(What you should do):
Could you set down exactly the lines in the records below between the line holding "calc C * (R" and the line holding "rw [← mul_pow]; congr 1; field_simp; ring", inclusive?

** Opening Material shown block **

/-- **Separated regime, shifted** (`s ≤ δ`). -/
theorem weight_bound_far' (F : 𝓢((Fin n → E4), ℂ)) (hF : IsOffDiagonal F) {a s : ℝ} (ha : 0 < a)
    (x : Fin n → Site 4) {i j : Fin n} (hij : i ≠ j) {δ : ℝ} (hδ : 0 < δ) (hsδ : s ≤ δ)
    (hδx : ‖x i - x j‖ ≤ δ) (y : Fin n → E4) (hyx : ∀ l, ‖y l - a • siteToE (x l)‖ ≤ s * a)
    {W C R ℓ₄ : ℝ} (hC : 0 ≤ C) (hR : 0 < R) (hℓ : 0 < ℓ₄) (hW : |W| ≤ (C / R ^ 4) ^ n)
    (hRinv : R⁻¹ ≤ 12 / δ + a * (2 / ℓ₄ + 24)) :
    |W| * ‖F y‖ * (1 + ‖y‖) ^ (6 * n) ≤
      (16 * C) ^ n * 2 ^ (6 * n) * (2 / ℓ₄ + 48) ^ (4 * n) * a ^ (4 * n) *
        (SchwartzMap.seminorm ℂ 0 (4 * n) F + SchwartzMap.seminorm ℂ (6 * n) (4 * n) F +
          SchwartzMap.seminorm ℂ 0 0 F + SchwartzMap.seminorm ℂ (6 * n) 0 F) := by
  set κ : ℝ := 2 / ℓ₄ + 48 with hκ
  have h2ℓ : 0 < 2 / ℓ₄ := div_pos two_pos hℓ
  have hκ48 : (48 : ℝ) ≤ κ := by rw [hκ]; linarith
  have hκpos : 0 < κ := by linarith
  have hRinv' : R⁻¹ ≤ 12 / δ + a * κ := hRinv.trans (by rw [hκ]; nlinarith)
  -- Step 1: `C / R^4 ≤ 8 C ((12/δ)^4 + (a κ)^4)`
  have hR4 : (R ^ 4)⁻¹ ≤ 8 * ((12 / δ) ^ 4 + (a * κ) ^ 4) := by
    have h1 : (R ^ 4)⁻¹ = (R⁻¹) ^ 4 := by rw [inv_pow]
    rw [h1]
    have h2 : R⁻¹ ^ 4 ≤ (12 / δ + a * κ) ^ 4 := pow_le_pow_left₀ (by positivity) hRinv' 4
    refine h2.trans ?_
    have hu : 0 ≤ 12 / δ := by positivity
    have hv : 0 ≤ a * κ := by positivity
    nlinarith [sq_nonneg (12 / δ - a * κ), sq_nonneg ((12 / δ) ^ 2 - (a * κ) ^ 2),
      mul_nonneg hu hv, sq_nonneg (12 / δ + a * κ), mul_nonneg (mul_nonneg hu hv) (sq_nonneg (12 / δ - a * κ))]
  have hCR : C / R ^ 4 ≤ 8 * C * ((12 / δ) ^ 4 + (a * κ) ^ 4) := by
    rw [div_eq_mul_inv]
    calc C * (R ^ 4)⁻¹ ≤ C * (8 * ((12 / δ) ^ 4 + (a * κ) ^ 4)) := mul_le_mul_of_nonneg_left hR4 hC
      _ = 8 * C * ((12 / δ) ^ 4 + (a * κ) ^ 4) := by ring
  -- Step 2: `|W| ≤ (16 C)^n ((12/δ)^{4n} + (aκ)^{4n})`
  have hWle : |W| ≤ (16 * C) ^ n * ((12 / δ) ^ (4 * n) + (a * κ) ^ (4 * n)) := by
    have h1 : |W| ≤ (8 * C * ((12 / δ) ^ 4 + (a * κ) ^ 4)) ^ n :=
      hW.trans (pow_le_pow_left₀ (by positivity) hCR n)
    refine h1.trans ?_
    rw [mul_pow]
    have hpq : ((12 / δ) ^ 4 + (a * κ) ^ 4) ^ n ≤ 2 ^ n * (((12 / δ) ^ 4) ^ n + ((a * κ) ^ 4) ^ n) := by
      have hp : 0 ≤ (12 / δ) ^ 4 := by positivity
      have hq : 0 ≤ (a * κ) ^ 4 := by positivity
      calc ((12 / δ) ^ 4 + (a * κ) ^ 4) ^ n ≤ (2 * max ((12 / δ) ^ 4) ((a * κ) ^ 4)) ^ n := by
            refine pow_le_pow_left₀ (by positivity) ?_ n
            rcases le_total ((12 / δ) ^ 4) ((a * κ) ^ 4) with h | h
            · rw [max_eq_right h]; linarith
            · rw [max_eq_left h]; linarith
        _ = 2 ^ n * (max ((12 / δ) ^ 4) ((a * κ) ^ 4)) ^ n := mul_pow _ _ _
        _ ≤ 2 ^ n * (((12 / δ) ^ 4) ^ n + ((a * κ) ^ 4) ^ n) := by
            gcongr
            rcases le_total ((12 / δ) ^ 4) ((a * κ) ^ 4) with h | h
            · rw [max_eq_right h]; linarith [pow_nonneg hp n]
            · rw [max_eq_left h]; linarith [pow_nonneg hq n]
    calc (8 * C) ^ n * ((12 / δ) ^ 4 + (a * κ) ^ 4) ^ n
        ≤ (8 * C) ^ n * (2 ^ n * (((12 / δ) ^ 4) ^ n + ((a * κ) ^ 4) ^ n)) := by gcongr
      _ = (16 * C) ^ n * ((12 / δ) ^ (4 * n) + (a * κ) ^ (4 * n)) := by
          rw [← pow_mul, ← pow_mul, show (16 : ℝ) * C = 8 * C * 2 by ring, mul_pow (8 * C) 2 n]; ring
  -- Step 3: flat decay for the `δ`-part: `‖yᵢ − yⱼ‖ ≤ 2aδ + 2sa ≤ 4aδ`
  have hsep : ‖y i - y j‖ ≤ 4 * a * δ := by
    have h1 := norm_sub_le_of_shift ha.le hyx i j
    have h2 : (2 * a) * ‖x i - x j‖ ≤ (2 * a) * δ := mul_le_mul_of_nonneg_left hδx (by positivity)
    nlinarith
  have hflat0 := offDiagonal_pow_mul_norm_le F hF 0 (4 * n) hij y
  have hflat6 := offDiagonal_pow_mul_norm_le F hF (6 * n) (4 * n) hij y
  rw [pow_zero, one_mul] at hflat0
  have hpw : ‖y i - y j‖ ^ (4 * n) ≤ (4 * a * δ) ^ (4 * n) := pow_le_pow_left₀ (norm_nonneg _) hsep _
  have hδpow : (12 / δ) ^ (4 * n) * (4 * a * δ) ^ (4 * n) = (48 * a) ^ (4 * n) := by
    rw [← mul_pow]; congr 1; field_simp; ring
  have hA : ‖(((12 / δ) ^ (4 * n) : ℝ) : ℂ) • F y‖ ≤ SchwartzMap.seminorm ℂ 0 (4 * n) F * (48 * a) ^ (4 * n) := by
    rw [norm_smul, Complex.norm_real, Real.norm_of_nonneg (by positivity)]
    calc (12 / δ) ^ (4 * n) * ‖F y‖
        ≤ (12 / δ) ^ (4 * n) * (SchwartzMap.seminorm ℂ 0 (4 * n) F * (4 * a * δ) ^ (4 * n)) := by
          gcongr; exact hflat0.trans (mul_le_mul_of_nonneg_left hpw (apply_nonneg _ _))
      _ = SchwartzMap.seminorm ℂ 0 (4 * n) F * ((12 / δ) ^ (4 * n) * (4 * a * δ) ^ (4 * n)) := by ring
      _ = _ := by rw [hδpow]
  have hB : ‖y‖ ^ (6 * n) * ‖(((12 / δ) ^ (4 * n) : ℝ) : ℂ) • F y‖ ≤
      SchwartzMap.seminorm ℂ (6 * n) (4 * n) F * (48 * a) ^ (4 * n) := by
    rw [norm_smul, Complex.norm_real, Real.norm_of_nonneg (by positivity)]
    calc ‖y‖ ^ (6 * n) * ((12 / δ) ^ (4 * n) * ‖F y‖) = (12 / δ) ^ (4 * n) * (‖y‖ ^ (6 * n) * ‖F y‖) := by ring
      _ ≤ (12 / δ) ^ (4 * n) * (SchwartzMap.seminorm ℂ (6 * n) (4 * n) F * (4 * a * δ) ^ (4 * n)) :=
          mul_le_mul_of_nonneg_left (hflat6.trans (mul_le_mul_of_nonneg_left hpw (apply_nonneg _ _)))
            (by positivity)
      _ = SchwartzMap.seminorm ℂ (6 * n) (4 * n) F * ((12 / δ) ^ (4 * n) * (4 * a * δ) ^ (4 * n)) := by ring
      _ = _ := by rw [hδpow]
  have hcomb1 := norm_mul_one_add_pow_le hA hB
  rw [norm_smul, Complex.norm_real, Real.norm_of_nonneg (by positivity : (0:ℝ) ≤ (12 / δ) ^ (4 * n))] at hcomb1
  -- Step 4: plain decay for the constant part
  have hA0 : ‖F y‖ ≤ SchwartzMap.seminorm ℂ 0 0 F := by
    have := pow_mul_norm_le_seminorm F 0 y; rwa [pow_zero, one_mul] at this
  have hB0 : ‖y‖ ^ (6 * n) * ‖F y‖ ≤ SchwartzMap.seminorm ℂ (6 * n) 0 F := pow_mul_norm_le_seminorm F (6 * n) y
  have hcomb2 := norm_mul_one_add_pow_le hA0 hB0
  -- Step 5: assemble
  set S04 := SchwartzMap.seminorm ℂ 0 (4 * n) F
  set S64 := SchwartzMap.seminorm ℂ (6 * n) (4 * n) F
  set S00 := SchwartzMap.seminorm ℂ 0 0 F
  set S60 := SchwartzMap.seminorm ℂ (6 * n) 0 F
  have hpos1 : 0 ≤ ‖F y‖ * (1 + ‖y‖) ^ (6 * n) := by positivity
  calc |W| * ‖F y‖ * (1 + ‖y‖) ^ (6 * n) = |W| * (‖F y‖ * (1 + ‖y‖) ^ (6 * n)) := by ring
    _ ≤ (16 * C) ^ n * ((12 / δ) ^ (4 * n) + (a * κ) ^ (4 * n)) * (‖F y‖ * (1 + ‖y‖) ^ (6 * n)) :=
        mul_le_mul_of_nonneg_right hWle hpos1
    _ = (16 * C) ^ n * ((12 / δ) ^ (4 * n) * ‖F y‖ * (1 + ‖y‖) ^ (6 * n)) +
        (16 * C) ^ n * (a * κ) ^ (4 * n) * (‖F y‖ * (1 + ‖y‖) ^ (6 * n)) := by ring
    _ ≤ (16 * C) ^ n * (2 ^ (6 * n) * (S04 * (48 * a) ^ (4 * n) + S64 * (48 * a) ^ (4 * n))) +
        (16 * C) ^ n * (a * κ) ^ (4 * n) * (2 ^ (6 * n) * (S00 + S60)) := by gcongr
    _ = (16 * C) ^ n * 2 ^ (6 * n) * a ^ (4 * n) * ((48 : ℝ) ^ (4 * n) * (S04 + S64) + κ ^ (4 * n) * (S00 + S60)) := by
        rw [mul_pow 48 a, mul_pow a κ]; ring
    _ ≤ (16 * C) ^ n * 2 ^ (6 * n) * a ^ (4 * n) * (κ ^ (4 * n) * (S04 + S64) + κ ^ (4 * n) * (S00 + S60)) := by
        gcongr
    _ = (16 * C) ^ n * 2 ^ (6 * n) * κ ^ (4 * n) * a ^ (4 * n) * (S04 + S64 + S00 + S60) := by ring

** Closing Material shown block **

(The answer):
    calc C * (R ^ 4)⁻¹ ≤ C * (8 * ((12 / δ) ^ 4 + (a * κ) ^ 4)) := mul_le_mul_of_nonneg_left hR4 hC
      _ = 8 * C * ((12 / δ) ^ 4 + (a * κ) ^ 4) := by ring
  -- Step 2: `|W| ≤ (16 C)^n ((12/δ)^{4n} + (aκ)^{4n})`
  have hWle : |W| ≤ (16 * C) ^ n * ((12 / δ) ^ (4 * n) + (a * κ) ^ (4 * n)) := by
    have h1 : |W| ≤ (8 * C * ((12 / δ) ^ 4 + (a * κ) ^ 4)) ^ n :=
      hW.trans (pow_le_pow_left₀ (by positivity) hCR n)
    refine h1.trans ?_
    rw [mul_pow]
    have hpq : ((12 / δ) ^ 4 + (a * κ) ^ 4) ^ n ≤ 2 ^ n * (((12 / δ) ^ 4) ^ n + ((a * κ) ^ 4) ^ n) := by
      have hp : 0 ≤ (12 / δ) ^ 4 := by positivity
      have hq : 0 ≤ (a * κ) ^ 4 := by positivity
      calc ((12 / δ) ^ 4 + (a * κ) ^ 4) ^ n ≤ (2 * max ((12 / δ) ^ 4) ((a * κ) ^ 4)) ^ n := by
            refine pow_le_pow_left₀ (by positivity) ?_ n
            rcases le_total ((12 / δ) ^ 4) ((a * κ) ^ 4) with h | h
            · rw [max_eq_right h]; linarith
            · rw [max_eq_left h]; linarith
        _ = 2 ^ n * (max ((12 / δ) ^ 4) ((a * κ) ^ 4)) ^ n := mul_pow _ _ _
        _ ≤ 2 ^ n * (((12 / δ) ^ 4) ^ n + ((a * κ) ^ 4) ^ n) := by
            gcongr
            rcases le_total ((12 / δ) ^ 4) ((a * κ) ^ 4) with h | h
            · rw [max_eq_right h]; linarith [pow_nonneg hp n]
            · rw [max_eq_left h]; linarith [pow_nonneg hq n]
    calc (8 * C) ^ n * ((12 / δ) ^ 4 + (a * κ) ^ 4) ^ n
        ≤ (8 * C) ^ n * (2 ^ n * (((12 / δ) ^ 4) ^ n + ((a * κ) ^ 4) ^ n)) := by gcongr
      _ = (16 * C) ^ n * ((12 / δ) ^ (4 * n) + (a * κ) ^ (4 * n)) := by
          rw [← pow_mul, ← pow_mul, show (16 : ℝ) * C = 8 * C * 2 by ring, mul_pow (8 * C) 2 n]; ring
  -- Step 3: flat decay for the `δ`-part: `‖yᵢ − yⱼ‖ ≤ 2aδ + 2sa ≤ 4aδ`
  have hsep : ‖y i - y j‖ ≤ 4 * a * δ := by
    have h1 := norm_sub_le_of_shift ha.le hyx i j
    have h2 : (2 * a) * ‖x i - x j‖ ≤ (2 * a) * δ := mul_le_mul_of_nonneg_left hδx (by positivity)
    nlinarith
  have hflat0 := offDiagonal_pow_mul_norm_le F hF 0 (4 * n) hij y
  have hflat6 := offDiagonal_pow_mul_norm_le F hF (6 * n) (4 * n) hij y
  rw [pow_zero, one_mul] at hflat0
  have hpw : ‖y i - y j‖ ^ (4 * n) ≤ (4 * a * δ) ^ (4 * n) := pow_le_pow_left₀ (norm_nonneg _) hsep _
  have hδpow : (12 / δ) ^ (4 * n) * (4 * a * δ) ^ (4 * n) = (48 * a) ^ (4 * n) := by
    rw [← mul_pow]; congr 1; field_simp; ring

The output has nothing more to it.